In an ever more competitive market – and that includes French island agricoles – every chance is used to create a niche that can be exploited with first-mover advantages.  Some of the agricole makers, I’ve been told, chafe under the strict limitations of the AOC which they privately complain limits their innovation, but I chose to doubt this: not only  there some amazing rhums coming out the French West Indies within the appellation, but they are completely free to move outside it (as Saint James did with their pot still white) – they just can’t put that “AOC” stamp of conformance on their bottle, and making one rum outside the system does not invalidate all the others they can and do make within it.

This particular rhum illustrates the point nicely. It’s an AOC rhum made from a very specific variety of cane coloured gray-purple (don’t ask me how that got translated to ‘blue’) which is apparently due to an abundance of wax on the stem.
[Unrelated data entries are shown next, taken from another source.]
import Summits.QuantumFields.QCD.Theorems.PauliWegnerSeaChiralGluonicCompletionStubSecondMomentOfFmChiralTwo
import Summits.QuantumFields.QCD.Theorems.PauliWegnerSeaChiralGluonicCompletionStubGoldstoneOfSecondMomentTwo
import Summits.QuantumFields.QCD.Theorems.PauliWegnerSeaChiralOneScaleTrajectoryJensenPointwise

/-!
# Crux `ChiralGluonicCompletion` (stmt-QuantumFields-17498), line `Sketch` — where E* is FREE at `N_f = 2`:
# clause (iii) at a degenerate tuple with constants `(s, C₁)` gives the Goldstone bound at every rate above `2C₁/s`
# (statement probe; per-rate reading of the cycle-2 chain p135565 → p135713)

`stub_hasGoldstoneBoundAt_two_of_clauseIII`: the PER-RATE reading of the landed chain
`stub_secondMoment_of_fmChiral_two` (p135565) → `stub_goldstone_of_secondMoment_two` (p135713).  Both landed
theorems are stated as `∀ ε > 0, ∃ m > 0, …` chains, but their proofs work one rate at a time and never use
`0 < ε`; here the two per-rate cores are isolated:

* `secondMomentAt_of_clauseIIIAt_two` — clause (iii) at ONE degenerate tuple `(m, m)` with exposed constants
  `(0 < s ≤ 2, c₀ > 0, C₁, p)` gives the `|det|`-weighted SECOND-moment lower bound with rate `2C₁/s`, constant
  `c₀^{2/s}/144` and log-loss `2p/s`, pointwise in `(k, S, n)` through the filter-free Jensen/Cauchy–Schwarz
  inequality `(E₊[X^s])^{2/s} ≤ 144 · E₊[Σ|G_f|²]` (`…GoldstoneWitness.fm_rpow_le_secondMoment_two`, crux 17512);
* `hasGoldstoneBoundAt_of_secondMomentAt_two` — a second-moment lower bound at ONE positive degenerate tuple with
  rate `μ` gives `reg.HasGoldstoneBoundAt ε` at every `ε > μ` (verbatim the body of p135713: the other flavour,
  the charged pion pair, `det D = |det D|` at two degenerate flavours, separations absorbing the log-loss).
Folklore bookkeeping; no new cited facts.
-/

noncomputable section

namespace Summit.QuantumFields.QCD.Theorems.StronglyChiralSubsequence

open MeasureTheory Filter Topology
open Literature.MathematicalPhysics.QuantumFieldTheory Literature.MathematicalPhysics.QuantumLattice
  Literature.Probability.LatticeModels
open Summit.QuantumFields.QCD.Cruxes.ChiralOneScaleTrajectory.GoldstoneWitness

/-- **Per-rate Jensen step (`N_f = 2`).**  An eventual `|det|`-weighted FRACTIONAL-moment lower bound
`c₀ e^{−(C₁ a_k n + p log(n+1))} ≤ E₊[X^s]` (`X = Σ_{a,i,b,j}|G_f((0,a,i),(ne₀,b,j))|`, `0 < s ≤ 2`) at the degenerate
bare tuple `m_crit(k) + a_k m / Z_m(k)`, on all tori `S ≥ L_k` and separations `n ≤ S`, is an eventual lower bound
`(c₀^{2/s}/144) e^{−((2C₁/s) a_k n + (2p/s) log(n+1))} ≤ E₊[Σ|G_f|²]` for the `|det|`-weighted SECOND moment:
raise `c₀ e^{−(…)} ≤ E₊[X^s]` to the power `2/s` and use `(E₊[X^s])^{2/s} ≤ 144 · E₊[Σ|G_f|²]`
(`…GoldstoneWitness.fm_rpow_le_secondMoment_two`: Cauchy–Schwarz over the `144` colour–spin pairs and Jensen under
the phase-quenched probability measure).  The per-rate core of `stub_secondMoment_of_fmChiral_two` (p135565); no
sign condition on `C₁`, no rate `ε`. [folklore] -/
theorem secondMomentAt_of_clauseIIIAt_two (reg : QCDRegularisation 2) (m : ℝ) (f : Fin 2) {s c₀ : ℝ}
    (C₁ p : ℝ) (hs : 0 < s) (hs2 : s ≤ 2) (hc₀ : 0 < c₀)
    (hev : ∀ᶠ k in atTop, ∀ S : ℕ, reg.L k ≤ S → ∀ n : ℕ, n ≤ S →
      c₀ * Real.exp (-(C₁ * (reg.a k * n) + p * Real.log (n + 1))) ≤
        (∫ U : GaugeConfig 4 (2 * S + 1) (Matrix.specialUnitaryGroup (Fin 3) ℂ),
            ‖(diracMatrix U fun _ : Fin 2 => reg.mcrit k + reg.a k * m / reg.Zm k).det‖ *
              (∑ a : Fin 3, ∑ i : Fin 4, ∑ b : Fin 3, ∑ j : Fin 4,
                ‖(diracMatrix U fun _ : Fin 2 => reg.mcrit k + reg.a k * m / reg.Zm k)⁻¹
                    (quarkEquiv (f, (Torus.proj (2 * S + 1) 0, a, i)))
                    (quarkEquiv (f, (Torus.proj (2 * S + 1) (Pi.single 0 (n : ℤ)), b, j)))‖) ^ s
            ∂(wilsonMeasure (fundamentalRep (Fin 3)) (reg.β k))) /
          (∫ U : GaugeConfig 4 (2 * S + 1) (Matrix.specialUnitaryGroup (Fin 3) ℂ),
            ‖(diracMatrix U fun _ : Fin 2 => reg.mcrit k + reg.a k * m / reg.Zm k).det‖
              ∂(wilsonMeasure (fundamentalRep (Fin 3)) (reg.β k)))) :
    ∀ᶠ k in atTop, ∀ S : ℕ, reg.L k ≤ S → ∀ n : ℕ, n ≤ S →
      c₀ ^ (2 / s) / 144 * Real.exp (-(2 * C₁ / s * (reg.a k * n) + 2 * p / s * Real.log (n + 1))) ≤
        (∫ U : GaugeConfig 4 (2 * S + 1) (Matrix.specialUnitaryGroup (Fin 3) ℂ),
            ‖(diracMatrix U fun _ : Fin 2 => reg.mcrit k + reg.a k * m / reg.Zm k).det‖ *
              (∑ a : Fin 3, ∑ i : Fin 4, ∑ b : Fin 3, ∑ j : Fin 4,
                ‖(diracMatrix U fun _ : Fin 2 => reg.mcrit k + reg.a k * m / reg.Zm k)⁻¹
                    (quarkEquiv (f, (Torus.proj (2 * S + 1) 0, a, i)))
                    (quarkEquiv (f, (Torus.proj (2 * S + 1) (Pi.single 0 (n : ℤ)), b, j)))‖ ^ (2 : ℕ))
            ∂(wilsonMeasure (fundamentalRep (Fin 3)) (reg.β k))) /
          (∫ U : GaugeConfig 4 (2 * S + 1) (Matrix.specialUnitaryGroup (Fin 3) ℂ),
            ‖(diracMatrix U fun _ : Fin 2 => reg.mcrit k + reg.a k * m / reg.Zm k).det‖
              ∂(wilsonMeasure (fundamentalRep (Fin 3)) (reg.β k))) := by
  filter_upwards [hev] with k hk S hS n hn
  have hlow := hk S hS n hn
  have hpt := fm_rpow_le_secondMoment_two (2 * S + 1) (reg.β k) (reg.mcrit k + reg.a k * m / reg.Zm k) s hs
    hs2 f (Torus.proj (2 * S + 1) 0) (Torus.proj (2 * S + 1) (Pi.single 0 (n : ℤ)))
  -- abbreviate the two quotients
  set FM : ℝ := (∫ U : GaugeConfig 4 (2 * S + 1) (Matrix.specialUnitaryGroup (Fin 3) ℂ),
      ‖(diracMatrix U fun _ : Fin 2 => reg.mcrit k + reg.a k * m / reg.Zm k).det‖ *
        (∑ a : Fin 3, ∑ i : Fin 4, ∑ b : Fin 3, ∑ j : Fin 4,
          ‖(diracMatrix U fun _ : Fin 2 => reg.mcrit k + reg.a k * m / reg.Zm k)⁻¹
              (quarkEquiv (f, (Torus.proj (2 * S + 1) 0, a, i)))
              (quarkEquiv (f, (Torus.proj (2 * S + 1) (Pi.single 0 (n : ℤ)), b, j)))‖) ^ s
        ∂(wilsonMeasure (fundamentalRep (Fin 3)) (reg.β k))) /
      (∫ U : GaugeConfig 4 (2 * S + 1) (Matrix.specialUnitaryGroup (Fin 3) ℂ),
        ‖(diracMatrix U fun _ : Fin 2 => reg.mcrit k + reg.a k * m / reg.Zm k).det‖
          ∂(wilsonMeasure (fundamentalRep (Fin 3)) (reg.β k))) with hFMdef
  set Q2 : ℝ := (∫ U : GaugeConfig 4 (2 * S + 1) (Matrix.specialUnitaryGroup (Fin 3) ℂ),
      ‖(diracMatrix U fun _ : Fin 2 => reg.mcrit k + reg.a k * m / reg.Zm k).det‖ *
        (∑ a : Fin 3, ∑ i : Fin 4, ∑ b : Fin 3, ∑ j : Fin 4,
          ‖(diracMatrix U fun _ : Fin 2 => reg.mcrit k + reg.a k * m / reg.Zm k)⁻¹
              (quarkEquiv (f, (Torus.proj (2 * S + 1) 0, a, i)))
              (quarkEquiv (f, (Torus.proj (2 * S + 1) (Pi.single 0 (n : ℤ)), b, j)))‖ ^ (2 : ℕ))
        ∂(wilsonMeasure (fundamentalRep (Fin 3)) (reg.β k))) /
      (∫ U : GaugeConfig 4 (2 * S + 1) (Matrix.specialUnitaryGroup (Fin 3) ℂ),
        ‖(diracMatrix U fun _ : Fin 2 => reg.mcrit k + reg.a k * m / reg.Zm k).det‖
          ∂(wilsonMeasure (fundamentalRep (Fin 3)) (reg.β k))) with hQ2def
  change FM ^ (2 / s) ≤ 144 * Q2 at hpt
  change c₀ * Real.exp (-(C₁ * (reg.a k * n) + p * Real.log (n + 1))) ≤ FM at hlow
  change c₀ ^ (2 / s) / 144 * Real.exp (-(2 * C₁ / s * (reg.a k * n) + 2 * p / s * Real.log (n + 1))) ≤ Q2
  have hL0 : 0 ≤ c₀ * Real.exp (-(C₁ * (reg.a k * n) + p * Real.log (n + 1))) := by positivity
  have h2s : 0 < 2 / s := by positivity
  -- raise `c₀ e^{-(…)} ≤ E₊[X^s]` to the power `2/s` and chain with the pointwise Jensen bound
  have h1 : (c₀ * Real.exp (-(C₁ * (reg.a k * n) + p * Real.log (n + 1)))) ^ (2 / s) ≤ 144 * Q2 :=
    (Real.rpow_le_rpow hL0 hlow h2s.le).trans hpt
  have hpow : (c₀ * Real.exp (-(C₁ * (reg.a k * n) + p * Real.log (n + 1)))) ^ (2 / s) =
      c₀ ^ (2 / s) * Real.exp (-(2 * C₁ / s * (reg.a k * n) + 2 * p / s * Real.log (n + 1))) := by
    rw [Real.mul_rpow hc₀.le (Real.exp_pos _).le, ← Real.exp_mul]
    congr 2
    ring
  rw [hpow] at h1
  calc c₀ ^ (2 / s) / 144 * Real.exp (-(2 * C₁ / s * (reg.a k * n) + 2 * p / s * Real.log (n + 1)))
      = c₀ ^ (2 / s) * Real.exp (-(2 * C₁ / s * (reg.a k * n) + 2 * p / s * Real.log (n + 1))) / 144 := by
        ring
    _ ≤ Q2 := by
        rw [div_le_iff₀ (by norm_num : (0 : ℝ) < 144)]
        linarith [h1]

/-- **Per-rate Goldstone assembly (`N_f = 2`).**  An eventual `|det|`-weighted second-moment lower bound
`c e^{−(μ a_k n + p log(n+1))} ≤ E₊[Σ|G_f|²]` at ONE positive degenerate tuple `m_crit(k) + a_k m / Z_m(k)` (`m > 0`), on
all tori `S ≥ L_k` and separations `n ≤ S`, gives `reg.HasGoldstoneBoundAt ε` at every rate `ε > μ` (no sign condition
on `μ` or `ε`).  Verbatim the per-rate body of `stub_goldstone_of_secondMoment_two` (p135713): at two degenerate flavours
`det D = |det D|` (`…GoldstoneWitness.det_diracMatrix_two_degenerate_eq_norm`), so `E₊[Σ|G_f|²]` is minus the honest
connected correlator of the charged pion pair `ψ̄_g γ₅ ψ_f`, `ψ̄_f γ₅ ψ_g`, `g ≠ f`
(`…GoldstoneWitness.pionCorr_eq_neg_signedQuotient`); separations `n_k ≥ ⌈a_k⁻²⌉₊` absorb the log-loss at an
intermediate rate `μ < (μ+ε)/2 < ε` (`exists_seq_nat_log_le`, `tendsto_mul_seq_atTop_of_ceil_le`), tori
`S_k := max (L_k) (n_k)`. [folklore] -/
theorem hasGoldstoneBoundAt_of_secondMomentAt_two (reg : QCDRegularisation 2) {m : ℝ} (hm : 0 < m) (f : Fin 2)
    {μ c : ℝ} (p : ℝ) (hc : 0 < c)
    (hev : ∀ᶠ k in atTop, ∀ S : ℕ, reg.L k ≤ S → ∀ n : ℕ, n ≤ S →
      c * Real.exp (-(μ * (reg.a k * n) + p * Real.log (n + 1))) ≤
        (∫ U : GaugeConfig 4 (2 * S + 1) (Matrix.specialUnitaryGroup (Fin 3) ℂ),
            ‖(diracMatrix U fun _ : Fin 2 => reg.mcrit k + reg.a k * m / reg.Zm k).det‖ *
              (∑ a : Fin 3, ∑ i : Fin 4, ∑ b : Fin 3, ∑ j : Fin 4,
                ‖(diracMatrix U fun _ : Fin 2 => reg.mcrit k + reg.a k * m / reg.Zm k)⁻¹
                    (quarkEquiv (f, (Torus.proj (2 * S + 1) 0, a, i)))
                    (quarkEquiv (f, (Torus.proj (2 * S + 1) (Pi.single 0 (n : ℤ)), b, j)))‖ ^ (2 : ℕ))
            ∂(wilsonMeasure (fundamentalRep (Fin 3)) (reg.β k))) /
          (∫ U : GaugeConfig 4 (2 * S + 1) (Matrix.specialUnitaryGroup (Fin 3) ℂ),
            ‖(diracMatrix U fun _ : Fin 2 => reg.mcrit k + reg.a k * m / reg.Zm k).det‖
              ∂(wilsonMeasure (fundamentalRep (Fin 3)) (reg.β k))))
    {ε : ℝ} (hμ : μ < ε) : reg.HasGoldstoneBoundAt ε := by
  -- the other flavour
  have hsucc : ∀ f' : Fin 2, f' ≠ f' + 1 := by decide
  obtain ⟨g, hfg⟩ : ∃ g : Fin 2, f ≠ g := ⟨f + 1, hsucc f⟩
  -- an intermediate rate `μ < μ' < ε`
  set μ' : ℝ := (μ + ε) / 2 with hμ'
  have hμμ' : μ < μ' := by rw [hμ']; linarith
  have hμ'ε : μ' < ε := by rw [hμ']; linarith
  -- separations absorbing the log-loss, with diverging physical time, and the tori
  obtain ⟨n, hn⟩ := exists_seq_nat_log_le reg.a reg.a_pos hc hμμ' p
  have hdiv : Tendsto (fun k => reg.a k * n k) atTop atTop :=
    tendsto_mul_seq_atTop_of_ceil_le reg.a_pos reg.tendsto_a fun k => (hn k).1
  refine ⟨fun _ => m, fun _ => hm, μ', c, hμ'ε, hc, 1, 1,
    pseudoscalarDensityObs 2 (Matrix.single g f (1 : ℂ)),
    pseudoscalarDensityObs 2 (Matrix.single f g (1 : ℂ)),
    fun k => max (reg.L k) (n k), n, fun k => le_max_left _ _, fun k => le_max_right _ _, hdiv, ?_⟩
  filter_upwards [hev] with k hk
  have hle := hk (max (reg.L k) (n k)) (le_max_left _ _) (n k) (le_max_right _ _)
  have hmq : (fun fl => (reg.scheme (fun _ : Fin 2 => m) 0 0).mq fl k) =
      fun _ : Fin 2 => reg.mcrit k + reg.a k * m / reg.Zm k := by
    funext fl
    simp [QCDRegularisation.scheme_mq]
  rw [hmq, pionCorr_eq_neg_signedQuotient _ _ hfg rfl (n k), norm_neg]
  -- abbreviations at the fixed `k`
  set S : ℕ := max (reg.L k) (n k) with hS
  set mq : Fin 2 → ℝ := fun _ => reg.mcrit k + reg.a k * m / reg.Zm k with hmq_def
  set ν := wilsonMeasure (d := 4) (L := 2 * S + 1) (fundamentalRep (Fin 3)) (reg.β k) with hν
  set X : GaugeConfig 4 (2 * S + 1) (Matrix.specialUnitaryGroup (Fin 3) ℂ) → ℝ := fun U =>
    ∑ a : Fin 3, ∑ i : Fin 4, ∑ b : Fin 3, ∑ j : Fin 4,
      ‖(diracMatrix U mq)⁻¹ (quarkEquiv (f, (Torus.proj (2 * S + 1) 0, a, i)))
        (quarkEquiv (f, (Torus.proj (2 * S + 1) (Pi.single 0 (n k : ℤ)), b, j)))‖ ^ (2 : ℕ) with hX
  -- at two degenerate flavours the signed determinant is its modulus
  have hdet : ∀ U : GaugeConfig 4 (2 * S + 1) (Matrix.specialUnitaryGroup (Fin 3) ℂ),
      (diracMatrix U mq).det = ((‖(diracMatrix U mq).det‖ : ℝ) : ℂ) := fun U =>
    det_diracMatrix_two_degenerate_eq_norm U _
  have hnum : (∫ U, (diracMatrix U mq).det * ((X U : ℝ) : ℂ) ∂ν) =
      ((∫ U, ‖(diracMatrix U mq).det‖ * X U ∂ν : ℝ) : ℂ) := by
    rw [← integral_complex_ofReal]
    refine integral_congr_ae (Eventually.of_forall fun U => ?_)
    beta_reduce
    rw [Complex.ofReal_mul, ← hdet U]
  have hden : (∫ U, (diracMatrix U mq).det ∂ν) = ((∫ U, ‖(diracMatrix U mq).det‖ ∂ν : ℝ) : ℂ) := by
    rw [← integral_complex_ofReal]
    exact integral_congr_ae (Eventually.of_forall fun U => hdet U)
  rw [hnum, hden, ← Complex.ofReal_div, Complex.norm_real, Real.norm_eq_abs]
  exact (hn k).2.trans (hle.trans (le_abs_self _))

/-- **Per-rate Goldstone bound at `N_f = 2` from clause (iii) at a degenerate tuple.**  If along `reg` the phase-quenched
fractional moment (exponent `0 < s ≤ 2`) of the flavour-`f` quark propagator at the degenerate bare masses
`m_crit(k) + a_k t / Z_m(k)` is bounded below by `c₀ e^{-(C₁ a_k n + p log(n+1))}` on all tori `S ≥ L_k`, eventually in `k`
(clause (iii) of the crux's package at the tuple `(t,t)`, with its constants exposed), then `reg` has the Goldstone bound at
EVERY rate `ε` with `2C₁ < s ε`: Jensen to the second moment at rate `2C₁/s` (p135565's step), the degenerate determinant
`det D = (det D_W)² = |det D|` and the pion identity turn it into an eventual lower bound on the honest charged-pion
correlator at separations absorbing the log-loss (p135713's step).  So at `N_f = 2` the chirality stub E* is free above
`r₀ = inf_t 2C₁(t)/s(t)` and open exactly below. -/
theorem stub_hasGoldstoneBoundAt_two_of_clauseIII : ∀ reg : QCDRegularisation 2, ∀ t : ℝ, 0 < t → ∀ (f : Fin 2) (s c₀ C₁ p : ℝ), 0 < s → s ≤ 2 → 0 < c₀ → (∀ᶠ k in atTop, ∀ S : ℕ, reg.L k ≤ S → ∀ n : ℕ, n ≤ S → c₀ * Real.exp (-(C₁ * (reg.a k * n) + p * Real.log (n + 1))) ≤ (∫ U : GaugeConfig 4 (2 * S + 1) (Matrix.specialUnitaryGroup (Fin 3) ℂ), ‖(diracMatrix U fun _ : Fin 2 => reg.mcrit k + reg.a k * t / reg.Zm k).det‖ * (∑ a : Fin 3, ∑ i : Fin 4, ∑ b : Fin 3, ∑ j : Fin 4, ‖(diracMatrix U fun _ : Fin 2 => reg.mcrit k + reg.a k * t / reg.Zm k)⁻¹ (quarkEquiv (f, (Torus.proj (2 * S + 1) 0, a, i))) (quarkEquiv (f, (Torus.proj (2 * S + 1) (Pi.single 0 (n : ℤ)), b, j)))‖) ^ s ∂(wilsonMeasure (fundamentalRep (Fin 3)) (reg.β k))) / (∫ U : GaugeConfig 4 (2 * S + 1) (Matrix.specialUnitaryGroup (Fin 3) ℂ), ‖(diracMatrix U fun _ : Fin 2 => reg.mcrit k + reg.a k * t / reg.Zm k).det‖ ∂(wilsonMeasure (fundamentalRep (Fin 3)) (reg.β k)))) → ∀ ε : ℝ, 2 * C₁ < s * ε → reg.HasGoldstoneBoundAt ε := by
  intro reg t ht f s c₀ C₁ p hs hs2 hc₀ hev ε hε
  -- the second-moment bound has rate `2C₁/s < ε` and constant `c₀^{2/s}/144 > 0`
  have hμ : 2 * C₁ / s < ε := by
    rw [div_lt_iff₀ hs]
    linarith [mul_comm s ε]
  have hc : 0 < c₀ ^ (2 / s) / 144 := by positivity
  exact hasGoldstoneBoundAt_of_secondMomentAt_two reg ht f (2 * p / s) hc
    (secondMomentAt_of_clauseIIIAt_two reg t f C₁ p hs hs2 hc₀ hev) hμ

end Summit.QuantumFields.QCD.Theorems.StronglyChiralSubsequence

end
It’s been used by Habitation Clément since 1977 and supposedly has great aromatics and is richer than usual in sugar, and is completely AOC-approved.
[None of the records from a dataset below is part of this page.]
/-! ## § 5 The verbatim-certificate wrapper: all `k`, affine `B m = m·β₁ + (m−1)·β₂`, linear window `q m = m·q₁` -/

/-- **Both cruxes from the certificate's ALL-`k` min-sector family.** The printed family (FORMAT `bd-strip-seam-v1` § 2 (L5),
min-sector wording): for all `m, k ≥ 1` some sector `M ∈ [k·m·Qc − m·q₁, k·m·Qc + m·q₁]` of the OPEN `(k·c) × (m·W)` cluster has
`E_open ≤ k·(m·cc + (m−1)·σ) + m·β₁ + (m−1)·β₂`. The node writer chooses `k₀`, the annex width `r` and the padded number `N`
and checks the side conditions and the bar `k₀·(cc+σ) + β₁ + β₂ ≤ −(18/25)·(k₀c + r)·W` by `norm_num`; then
`E₀ := k₀·cc + β₁`, `Δ₀ := k₀·σ + β₂`. [folklore] -/
theorem bothFamiliesBelowLine_of_stripStackMinSectorFamily (c W Qc q₁ : ℕ) (cc σ β₁ β₂ : ℚ) (k₀ r N : ℕ)
    (hk₀ : 1 ≤ k₀) (ha : 1 ≤ k₀ * c + r) (hW : 1 ≤ W) (hfill : 8 * N = 7 * ((k₀ * c + r) * W))
    (hmin : k₀ * Qc + q₁ ≤ N) (hcap : N + q₁ ≤ k₀ * Qc + r * W) (hsub : k₀ * Qc + q₁ ≤ 2 * ((k₀ * c) * W))
    (hbar : (k₀ : ℚ) * (cc + σ) + β₁ + β₂ ≤ -(18 / 25) * ((((k₀ * c + r : ℕ) : ℚ)) * (W : ℚ)))
    (hfam : ∀ m : ℕ, 1 ≤ m → ∀ k : ℕ, 1 ≤ k → ∃ M : ℕ,
      k * (m * Qc) ≤ M + m * q₁ ∧ M ≤ k * (m * Qc) + m * q₁ ∧
      groundEnergy (hubbardOpenBoxTT' (k * c) (m * W) 1 0 8) M ≤
        ((((k : ℚ) * ((m : ℚ) * cc + ((m : ℚ) - 1) * σ) + (m : ℚ) * β₁ + ((m : ℚ) - 1) * β₂ : ℚ)) : ℝ)) :
    RightFamilyBelowLine ∧ LeftFamilyBelowLine := by
  have hpos : (0 : ℚ) < (((k₀ * c + r : ℕ) : ℚ)) * (W : ℚ) := by
    have h1 : (1 : ℚ) ≤ ((k₀ * c + r : ℕ) : ℚ) := by exact_mod_cast ha
    have h2 : (1 : ℚ) ≤ (W : ℚ) := by exact_mod_cast hW
    positivity
  refine bothFamiliesBelowLine_of_minSectorFamily_sevenEighths c W Qc q₁ k₀ r N ((k₀ : ℚ) * cc + β₁)
    ((k₀ : ℚ) * σ + β₂) ha hW hfill hmin hcap hsub ?_ ?_
  · rw [div_le_iff₀ hpos]
    linarith
  · intro m hm
    obtain ⟨M, hlo, hhi, hE⟩ := hfam m hm k₀ hk₀
    refine ⟨M, by simpa [Nat.mul_left_comm] using hlo, by simpa [Nat.mul_left_comm] using hhi, hE.trans (le_of_eq ?_)⟩
    push_cast
    ring

/-! ## § 6 The `W = 4` glide stack by value: `c = 16`, `Qc = 56`, annex `r = 2q₁`, `N = 56k₀ + 7q₁` -/

/-- **Glide-stack instance.** For the `16 × 4` glide cell (`Qc = 56`, filling `7/8`) the annex `r = 2q₁` columns holds the
`7q₁` padding electrons per strip at density exactly `7/8` (`8(56k₀ + 7q₁) = 7(16k₀ + 2q₁)·4`); the three integer side
conditions hold for every `k₀ ≥ 1` and `q₁ ≤ 72k₀` (the sub-box sector exists); the bar reads `k₀(cc+σ) + β₁ + β₂ ≤ −(1152/25)k₀ − (144/25)q₁`. [folklore] -/
theorem bothFamiliesBelowLine_of_glideW4MinSectorFamily (q₁ : ℕ) (cc σ β₁ β₂ : ℚ) (k₀ : ℕ) (hk₀ : 1 ≤ k₀)
    (hq₁ : q₁ ≤ 72 * k₀)
    (hbar : (k₀ : ℚ) * (cc + σ) + β₁ + β₂ ≤ -(1152 / 25) * (k₀ : ℚ) - (144 / 25) * (q₁ : ℚ))
    (hfam : ∀ m : ℕ, 1 ≤ m → ∀ k : ℕ, 1 ≤ k → ∃ M : ℕ,
      k * (m * 56) ≤ M + m * q₁ ∧ M ≤ k * (m * 56) + m * q₁ ∧
      groundEnergy (hubbardOpenBoxTT' (k * 16) (m * 4) 1 0 8) M ≤
        ((((k : ℚ) * ((m : ℚ) * cc + ((m : ℚ) - 1) * σ) + (m : ℚ) * β₁ + ((m : ℚ) - 1) * β₂ : ℚ)) : ℝ)) :
    RightFamilyBelowLine ∧ LeftFamilyBelowLine := by
  refine bothFamiliesBelowLine_of_stripStackMinSectorFamily 16 4 56 q₁ cc σ β₁ β₂ k₀ (2 * q₁) (56 * k₀ + 7 * q₁)
    hk₀ (by omega) (by norm_num) (by ring) (by omega) (by omega) (by omega) ?_ hfam
  have e : (((k₀ * 16 + 2 * q₁ : ℕ) : ℚ)) * ((4 : ℕ) : ℚ) = 64 * (k₀ : ℚ) + 8 * (q₁ : ℚ) := by push_cast; ring
  rw [e]
  linarith

/-- Leaf form of § 6. [folklore] -/
theorem m3Upper_tp0_le_m18o25_of_glideW4MinSectorFamily (q₁ : ℕ) (cc σ β₁ β₂ : ℚ) (k₀ : ℕ) (hk₀ : 1 ≤ k₀)
    (hq₁ : q₁ ≤ 72 * k₀)
    (hbar : (k₀ : ℚ) * (cc + σ) + β₁ + β₂ ≤ -(1152 / 25) * (k₀ : ℚ) - (144 / 25) * (q₁ : ℚ))
    (hfam : ∀ m : ℕ, 1 ≤ m → ∀ k : ℕ, 1 ≤ k → ∃ M : ℕ,
      k * (m * 56) ≤ M + m * q₁ ∧ M ≤ k * (m * 56) + m * q₁ ∧
      groundEnergy (hubbardOpenBoxTT' (k * 16) (m * 4) 1 0 8) M ≤
        ((((k : ℚ) * ((m : ℚ) * cc + ((m : ℚ) - 1) * σ) + (m : ℚ) * β₁ + ((m : ℚ) - 1) * β₂ : ℚ)) : ℝ)) :
    MbsolverRungLeaves.M3Upper_tp0_le_m18o25 := by
  obtain ⟨hR, hL⟩ := bothFamiliesBelowLine_of_glideW4MinSectorFamily q₁ cc σ β₁ β₂ k₀ hk₀ hq₁ hbar hfam
  exact m3Upper_tp0_le_m18o25_of_families hR hL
Clément has been releasing the canne bleue varietal rhums in various annual editions since about 2000. Its signature bottle has gone through several iterations and the ice blue design has become, while not precisely iconic, at least recognizable – you see it and you know it’s a Clément rhum of that kind you’re getting.  Curiously, for all that fancy look, the rum retails for relative peanuts – €40 or less.  Maybe because it’s not aged, or the makers feared it wouldn’t sell at a higher price point. Maybe they’re still not completely sold on the whole unaged white rhum thing, even if the clairins are doing great business, and unaged blancs have gotten a respect of late (especially in the bar and cocktail circuit), which they never enjoyed before

What other types of cane Habitation Clément uses is unknown to me.  They have focused on this one type to build a small sub-brand around and it’s hard to fault them for the choice, because starting just with the nose, it’s a lovely white rum, clocking in at a robust 50% ABV. What I particularly liked about it is its freshness and clarity: it reminds me a lot of of Neisson’s 2004 Single Cask (which costs several times as much), just a little lighter. Salty wax notes meld nicely with brine and tart Turkish olives to start.  Then the crisp peppiness of green apples and yoghurt, sugar water, soursop and vinegar-soaked cucumber with a wiri-wiri pepper chopped into it. The mix of salt and sour and sweet and hot is really not bad.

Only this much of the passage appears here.